Dear Nancine, a Look + Listen 2021 exclusive, is an at-home, month-long multimedia gift delivered through the U.S. mail. With letters, scores, sound walks and puzzles, this new collaboratively created piece consists of mailed gifts to experience alone, and/or with your household and close friends. Delivered throughout the month of May, Dear Nancine offers a way to engage on the page, online, on your phone, outside, and potentially... with your old friend Nancine, whoever they may be.

Made by thingNY members alejandro t. acierto, Gelsey Bell, Isabel Castellvi, Andrew Livingston, Paul Pinto, Erin Rogers, Dave Ruder, and Jeffrey Young, Dear Nancine is being created for and because of the artistic and political reflections about "our land" and "our space," given that the past year has forced us to occupy the smallest sliver of those things. The first Dear Nancine packages will arrive in registrants' mailboxes on Saturday, May 1 (US residents only).

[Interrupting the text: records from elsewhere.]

import Summits.CriticalPhenomena.PercolationContinuityZ3.Theorems.PercNearOneGluingNoHeavyLowerTailPatternLightestStarGlue
import Literature.Probability.Percolation.SetPassengerExchange
import HarnessLib

/-!
# `NoHeavyLowerTail` (stmt-CriticalPhenomena-4575) — exchange through a GLUED SET: the hypothesis of self-gluing
# dominance for an arbitrary (not relay-neighboured) observer

Support file (prover `prim-hp-8`, PL programme / coin reduction; `--supports stmt-CriticalPhenomena-4575`).
No definitions, no named facts, no sorries.

Setting of `PatternLightestStar.selfGluingLoss_ge`: weights `v`, relays `A`, level `j`, an observer `o`, a vertex `c ≠ o` with
`v s(o,c) = 0`, `H` = the weights with the pairs at `o` switched off (`fun e => if o ∉ e then v e else 0`), `R_y = {|π(y)| ≤ j}`,
`D = {o ↮ c}`, `E = {o ↔ x}`.  The star proof (`selfGluingLoss_ge_star`) needed every positive-weight neighbour of `o` to be a
relay dominated by `c` in `H`.  Here the observer is ARBITRARY:

* `reachable_from_obs_iff'` — `reachable_from_obs_iff` ignoring the loop at `o`.
* `gluedSet_exchange` — if the weights at `o` are deterministic (`0` or `1` off the loop), `v s(o,c) = 0`, and
  `μ_H(R_x) ≤ μ_H(R_c)`, then `μ_v(D ∩ (R_o ∩ R_cᶜ ∩ E)) ≤ μ_v(D ∩ (R_c ∩ R_oᶜ ∩ E))`: "given `o ↮ c` and `x` riding with `o`,
  '`o` lonely, `c` crowded' is no likelier than '`c` lonely, `o` crowded'" — for `o` glued to ANY set of vertices (free or
  relays), the comparison of `x` and `c` being taken in the UNGLUED graph `H`.  Proof: unglue (transport to `H` on the
  full-measure event fixing the edges at `o`) and apply `setPassengerLonelyTransfer` (one BHK exchange in `H`).
This is the exchange ingredient of the general self-gluing dominance (TOP'', file `…SelfGluingDominance.lean`) and of the
coin reduction of the pattern-lightest bound (memo PROOF-COIN-REDUCTION.md on the item).
-/

noncomputable section

namespace Summit.CriticalPhenomena.PercolationContinuityZ3.Theorems

namespace CoinReduction

open MeasureTheory Set Literature.Probability.LatticeModels Literature.Probability.Percolation
open scoped Classical

variable {n : ℕ}

/-- On a configuration whose open non-loop edges at `o` are exactly the edges to `U` (`o ∉ U`), reachability from `o` is
reachability from some `y ∈ U` avoiding `o`.  (`PatternLightestStar.reachable_from_obs_iff` without any condition on the loop
`s(o,o)`.) [folklore] -/
theorem reachable_from_obs_iff' (ω : BondConfig (Fin n)) {o : Fin n} (U : Finset (Fin n)) (hoU : o ∉ U)
    (hG : ∀ y : Fin n, y ≠ o → (s(o, y) ∈ ω ↔ y ∈ U)) (z : Fin n) (hz : z ≠ o) :
    (openGraph ω).Reachable o z ↔ ∃ y ∈ U, (openGraph (ω ∩ {e | o ∉ e})).Reachable y z := by
  constructor
  · intro h
    obtain ⟨wk⟩ := h
    set q := wk.bypass with hq
    have hpath : q.IsPath := wk.bypass_isPath
    cases hq' : q with
    | nil => exact absurd rfl hz
    | cons hadj q' =>
      rename_i y
      rw [hq'] at hpath
      rw [SimpleGraph.Walk.cons_isPath_iff] at hpath
      rw [openGraph, SimpleGraph.fromEdgeSet_adj] at hadj
      refine ⟨y, (hG y (Ne.symm hadj.2)).1 hadj.1, ?_⟩
      exact CutObserver.reachable_avoiding_of_walk q' hpath.2
  · rintro ⟨y, hyU, hyz⟩
    have hoy : o ≠ y := fun h => hoU (h ▸ hyU)
    have hadj : (openGraph ω).Adj o y := by
      rw [openGraph, SimpleGraph.fromEdgeSet_adj]; exact ⟨(hG y (Ne.symm hoy)).2 hyU, hoy⟩
    exact hadj.reachable.trans (CutObserver.reachable_mono inter_subset_left hyz)

/-- **Exchange through a glued set.**  Weights `v` deterministic at `o` (`v s(o,y) ∈ {0,1}` for `y ≠ o`), `c ≠ o` with
`v s(o,c) = 0`, `x ≠ o`, and `μ_H(R_x) ≤ μ_H(R_c)` in the graph `H` with the pairs at `o` switched off.  Then, with `D = {o ↮ c}`,
`E = {o ↔ x}`:  `μ_v(D ∩ (R_o ∩ R_cᶜ ∩ E)) ≤ μ_v(D ∩ (R_c ∩ R_oᶜ ∩ E))`.  (Unglue `o` and apply `setPassengerLonelyTransfer` in
`H` with the pair `(x, c)` and the set `U` of vertices glued to `o`.) [cite: VandenbergHaggstromKahn2005, Thm. 1.5 (p. 7) —
via `setPassengerLonelyTransfer`] -/
theorem gluedSet_exchange (v : Sym2 (Fin n) → unitInterval) (A : Finset (Fin n)) (j : ℕ) {o c x : Fin n}
    (hco : c ≠ o) (hxo : x ≠ o) (hvc : v s(o, c) = 0)
    (hdet : ∀ y : Fin n, y ≠ o → v s(o, y) = 0 ∨ v s(o, y) = 1)
    (hle : (prodBernoulli fun e : Sym2 (Fin n) => if e ∈ {e : Sym2 (Fin n) | o ∉ e} then v e else 0).real
        {ω : BondConfig (Fin n) | (A.filter fun z => ω ∈ openConn x z).card ≤ j} ≤
      (prodBernoulli fun e : Sym2 (Fin n) => if e ∈ {e : Sym2 (Fin n) | o ∉ e} then v e else 0).real
        {ω : BondConfig (Fin n) | (A.filter fun z => ω ∈ openConn c z).card ≤ j}) :
    (prodBernoulli v).real ((openConn o c)ᶜ ∩
        ({ω : BondConfig (Fin n) | (A.filter fun z => ω ∈ openConn o z).card ≤ j} ∩
          {ω : BondConfig (Fin n) | (A.filter fun z => ω ∈ openConn c z).card ≤ j}ᶜ ∩ openConn o x)) ≤
      (prodBernoulli v).real ((openConn o c)ᶜ ∩
        ({ω : BondConfig (Fin n) | (A.filter fun z => ω ∈ openConn c z).card ≤ j} ∩
          {ω : BondConfig (Fin n) | (A.filter fun z => ω ∈ openConn o z).card ≤ j}ᶜ ∩ openConn o x)) := by
  set μ := prodBernoulli v with hμ
  set u : Sym2 (Fin n) → unitInterval := fun e => if e ∈ {e : Sym2 (Fin n) | o ∉ e} then v e else 0 with hu
  set Ro : Set (BondConfig (Fin n)) := {ω | (A.filter fun z => ω ∈ openConn o z).card ≤ j} with hRo
  set Rc : Set (BondConfig (Fin n)) := {ω | (A.filter fun z => ω ∈ openConn c z).card ≤ j} with hRc
  set Rx : Set (BondConfig (Fin n)) := {ω | (A.filter fun z => ω ∈ openConn x z).card ≤ j} with hRx
  set D : Set (BondConfig (Fin n)) := (openConn o c)ᶜ with hD
  set E : Set (BondConfig (Fin n)) := openConn o x with hE
  have hmeas : ∀ S : Set (BondConfig (Fin n)), MeasurableSet S := fun S => (Set.toFinite S).measurableSet
  -- the trivial case x = c: the left event is empty
  by_cases hxc : x = c
  · subst hxc
    have hempty : D ∩ (Ro ∩ Rcᶜ ∩ E) = ∅ := by
      ext ω
      constructor
      · rintro ⟨hDω, _, hEω⟩
        exact absurd hEω hDω
      · intro h
        exact absurd h (Set.notMem_empty ω)
    rw [hempty, measureReal_empty]
    exact measureReal_nonneg
  -- the set glued to o and the full-measure event fixing the edges at o
  set U : Finset (Fin n) := Finset.univ.filter fun y => y ≠ o ∧ v s(o, y) = 1 with hUdef
  have hoU : o ∉ U := by
    intro h; exact (Finset.mem_filter.1 h).2.1 rfl
  have hcU : c ∉ U := by
    intro h
    have := (Finset.mem_filter.1 h).2.2
    rw [hvc] at this
    exact zero_ne_one this
  set G : Set (BondConfig (Fin n)) := {ω | ∀ y : Fin n, y ≠ o → (s(o, y) ∈ ω ↔ y ∈ U)} with hGdef
  have hGae : ∀ᵐ ω ∂μ, ω ∈ G := by
    have h : ∀ y : Fin n, ∀ᵐ ω ∂μ, y ≠ o → (s(o, y) ∈ ω ↔ y ∈ U) := by
      intro y
      by_cases hyo : y = o
      · exact Filter.Eventually.of_forall fun ω h => absurd hyo h
      rcases hdet y hyo with h0 | h1
      · have hyU : y ∉ U := by
          intro h; have := (Finset.mem_filter.1 h).2.2; rw [h0] at this; exact zero_ne_one this
        filter_upwards [prodBernoulli_ae_notMem v h0] with ω hω
        exact fun _ => iff_of_false hω hyU
      · have hyU : y ∈ U := Finset.mem_filter.2 ⟨Finset.mem_univ _, hyo, h1⟩
        filter_upwards [prodBernoulli_ae_mem_of_eq_one v h1] with ω hω
        exact fun _ => iff_of_true hω hyU
    filter_upwards [ae_all_iff.2 h] with ω hω
    exact hω
  -- the H-events
  set P : Set (BondConfig (Fin n)) :=
    (⋃ y ∈ U, (openConn x y : Set (BondConfig (Fin n)))) ∩ ⋂ y ∈ U, (openConn c y : Set (BondConfig (Fin n)))ᶜ with hP
  set Em : Set (BondConfig (Fin n)) := (openConn x c)ᶜ ∩ (Rx ∩ Rcᶜ ∩ P) with hEm
  set Ep : Set (BondConfig (Fin n)) := (openConn x c)ᶜ ∩ (Rc ∩ Rxᶜ ∩ P) with hEp
  have hH : (prodBernoulli u).real Em ≤ (prodBernoulli u).real Ep :=
    setPassengerLonelyTransfer u A j hxc U hle
  -- facts on G
  have hF1 : ∀ ω ∈ G, ∀ z : Fin n, z ≠ o →
      ((openGraph ω).Reachable o z ↔ ∃ y ∈ U, (openGraph (ω ∩ {e | o ∉ e})).Reachable y z) :=
    fun ω hωG z hz => reachable_from_obs_iff' ω U hoU hωG z hz
  have hF2 : ∀ ω : BondConfig (Fin n), ∀ a b : Fin n, ¬ (openGraph ω).Reachable a o →
      ((openGraph ω).Reachable a b ↔ (openGraph (ω ∩ {e | o ∉ e})).Reachable a b) :=
    fun ω a b hao => ⟨fun h => CutObserver.reachable_avoiding_of_not_reachable hao h,
      fun h => CutObserver.reachable_mono inter_subset_left h⟩
  -- Claim 1: the left event is contained (on G) in the preimage of Em
  have hC1 : D ∩ (Ro ∩ Rcᶜ ∩ E) ∩ G ⊆ {ω | ω ∩ {e | o ∉ e} ∈ Em} := by
    rintro ω ⟨⟨hDω, ⟨hRoω, hRcω⟩, hEω⟩, hωG⟩
    have hox : (openGraph ω).Reachable o x := hEω
    have hnoc : ¬ (openGraph ω).Reachable o c := hDω
    have hco' : ¬ (openGraph ω).Reachable c o := fun h => hnoc h.symm
    simp only [mem_setOf_eq, hEm, mem_inter_iff, mem_compl_iff]
    refine ⟨?_, ⟨?_, ?_⟩, ?_⟩
    · -- x ↮ c in the restricted configuration
      intro h
      have h' : (openGraph (ω ∩ {e | o ∉ e})).Reachable x c := h
      exact hnoc (hox.trans (CutObserver.reachable_mono inter_subset_left h'))
    · -- R_x in the restricted configuration
      simp only [hRx, mem_setOf_eq]
      refine le_trans (Finset.card_le_card ?_) hRoω
      intro z hz
      simp only [Finset.mem_filter] at hz ⊢
      refine ⟨hz.1, ?_⟩
      have h' : (openGraph (ω ∩ {e | o ∉ e})).Reachable x z := hz.2
      exact (hox.trans (CutObserver.reachable_mono inter_subset_left h') : (openGraph ω).Reachable o z)
    · -- not R_c in the restricted configuration
      simp only [hRc, mem_setOf_eq] at hRcω ⊢
      intro h
      apply hRcω
      refine le_trans (le_of_eq ?_) h
      apply congrArg Finset.card
      apply Finset.filter_congr
      intro z _
      exact hF2 ω c z hco'
    · -- P
      simp only [hP, mem_inter_iff, mem_iUnion, mem_iInter, mem_compl_iff, exists_prop]
      constructor
      · obtain ⟨y, hyU, hyx⟩ := (hF1 ω hωG x hxo).1 hox
        exact ⟨y, hyU, (hyx.symm : (openGraph (ω ∩ {e | o ∉ e})).Reachable x y)⟩
      · intro y hyU h
        have h' : (openGraph (ω ∩ {e | o ∉ e})).Reachable c y := h
        exact hnoc ((hF1 ω hωG c hco).2 ⟨y, hyU, h'.symm⟩)
  -- Claim 2: the preimage of Ep is contained (on G) in the right event
  have hC2 : {ω | ω ∩ {e | o ∉ e} ∈ Ep} ∩ G ⊆ D ∩ (Rc ∩ Roᶜ ∩ E) := by
    rintro ω ⟨hω, hωG⟩
    simp only [mem_setOf_eq, hEp, mem_inter_iff, mem_compl_iff] at hω
    obtain ⟨_, ⟨hRc', hRx'⟩, hP'⟩ := hω
    simp only [hP, mem_inter_iff, mem_iUnion, mem_iInter, mem_compl_iff, exists_prop] at hP'
    obtain ⟨⟨y, hyU, hxy⟩, hcy⟩ := hP'
    have hox : (openGraph ω).Reachable o x :=
      (hF1 ω hωG x hxo).2 ⟨y, hyU, (hxy.symm : (openGraph (ω ∩ {e | o ∉ e})).Reachable y x)⟩
    have hnoc : ¬ (openGraph ω).Reachable o c := by
      intro h
      obtain ⟨y', hy'U, hy'c⟩ := (hF1 ω hωG c hco).1 h
      exact hcy y' hy'U (hy'c.symm : (openGraph (ω ∩ {e | o ∉ e})).Reachable c y')
    have hco' : ¬ (openGraph ω).Reachable c o := fun h => hnoc h.symm
    refine ⟨hnoc, ⟨?_, ?_⟩, hox⟩
    · simp only [hRc, mem_setOf_eq] at hRc' ⊢
      refine le_trans (le_of_eq ?_) hRc'
      apply congrArg Finset.card
      apply Finset.filter_congr
      intro z _
      exact hF2 ω c z hco'
    · simp only [hRo, hRx, mem_setOf_eq] at hRx' ⊢
      intro h
      apply hRx'
      refine le_trans (Finset.card_le_card ?_) h
      intro z hz
      simp only [Finset.mem_filter] at hz ⊢
      refine ⟨hz.1, ?_⟩
      have h' : (openGraph (ω ∩ {e | o ∉ e})).Reachable x z := hz.2
      exact (hox.trans (CutObserver.reachable_mono inter_subset_left h') : (openGraph ω).Reachable o z)
  -- measure bookkeeping
  have hm1 : μ.real (D ∩ (Ro ∩ Rcᶜ ∩ E)) = μ.real (D ∩ (Ro ∩ Rcᶜ ∩ E) ∩ G) := by
    refine measureReal_congr (hGae.mono fun ω hω => ?_)
    exact propext ⟨fun h => ⟨h, hω⟩, fun h => h.1⟩
  have hm2 : μ.real {ω : BondConfig (Fin n) | ω ∩ {e | o ∉ e} ∈ Ep} =
      μ.real ({ω : BondConfig (Fin n) | ω ∩ {e | o ∉ e} ∈ Ep} ∩ G) := by
    refine measureReal_congr (hGae.mono fun ω hω => ?_)
    exact propext ⟨fun h => ⟨h, hω⟩, fun h => h.1⟩
  calc μ.real (D ∩ (Ro ∩ Rcᶜ ∩ E)) = μ.real (D ∩ (Ro ∩ Rcᶜ ∩ E) ∩ G) := hm1
    _ ≤ μ.real {ω : BondConfig (Fin n) | ω ∩ {e | o ∉ e} ∈ Em} := measureReal_mono hC1 (measure_ne_top _ _)
    _ = (prodBernoulli u).real Em := CutObserver.measureReal_preimage_avoid v o Em
    _ ≤ (prodBernoulli u).real Ep := hH
    _ = μ.real {ω : BondConfig (Fin n) | ω ∩ {e | o ∉ e} ∈ Ep} :=
        (CutObserver.measureReal_preimage_avoid v o Ep).symm
    _ = μ.real ({ω : BondConfig (Fin n) | ω ∩ {e | o ∉ e} ∈ Ep} ∩ G) := hm2
    _ ≤ μ.real (D ∩ (Rc ∩ Roᶜ ∩ E)) := measureReal_mono hC2 (measure_ne_top _ _)

end CoinReduction

end Summit.CriticalPhenomena.PercolationContinuityZ3.Theorems

end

Look + Listen Free Annual Festival Returns in May 2021  ImageLook + Listen Free Annual Festival Returns in May 2021  Image

Audra Wolowiec: Semaphore

Audra Wolowiec is an internationally-shown artist whose work oscillates between sculpture, installation, text, and performance with an emphasis on sound and the material qualities of language. She is interested in how sound can create spaces of listening and connection.

In Semaphore, created exclusively for Look + Listen 2021, Wolowiec invites participants to convey messages and communicate at a distance through a printed poster with postcard inserts that will be mailed to each audience member. The typeface semaphore, created in response to the bodily movements of semaphore flag positions, will be provided as a working font that can be used at home to send coded (or choreographic) messages digitally. The poster will include visuals of early communication devices, drawing attention to our ever-changing desires and needs to communicate with each other across distances.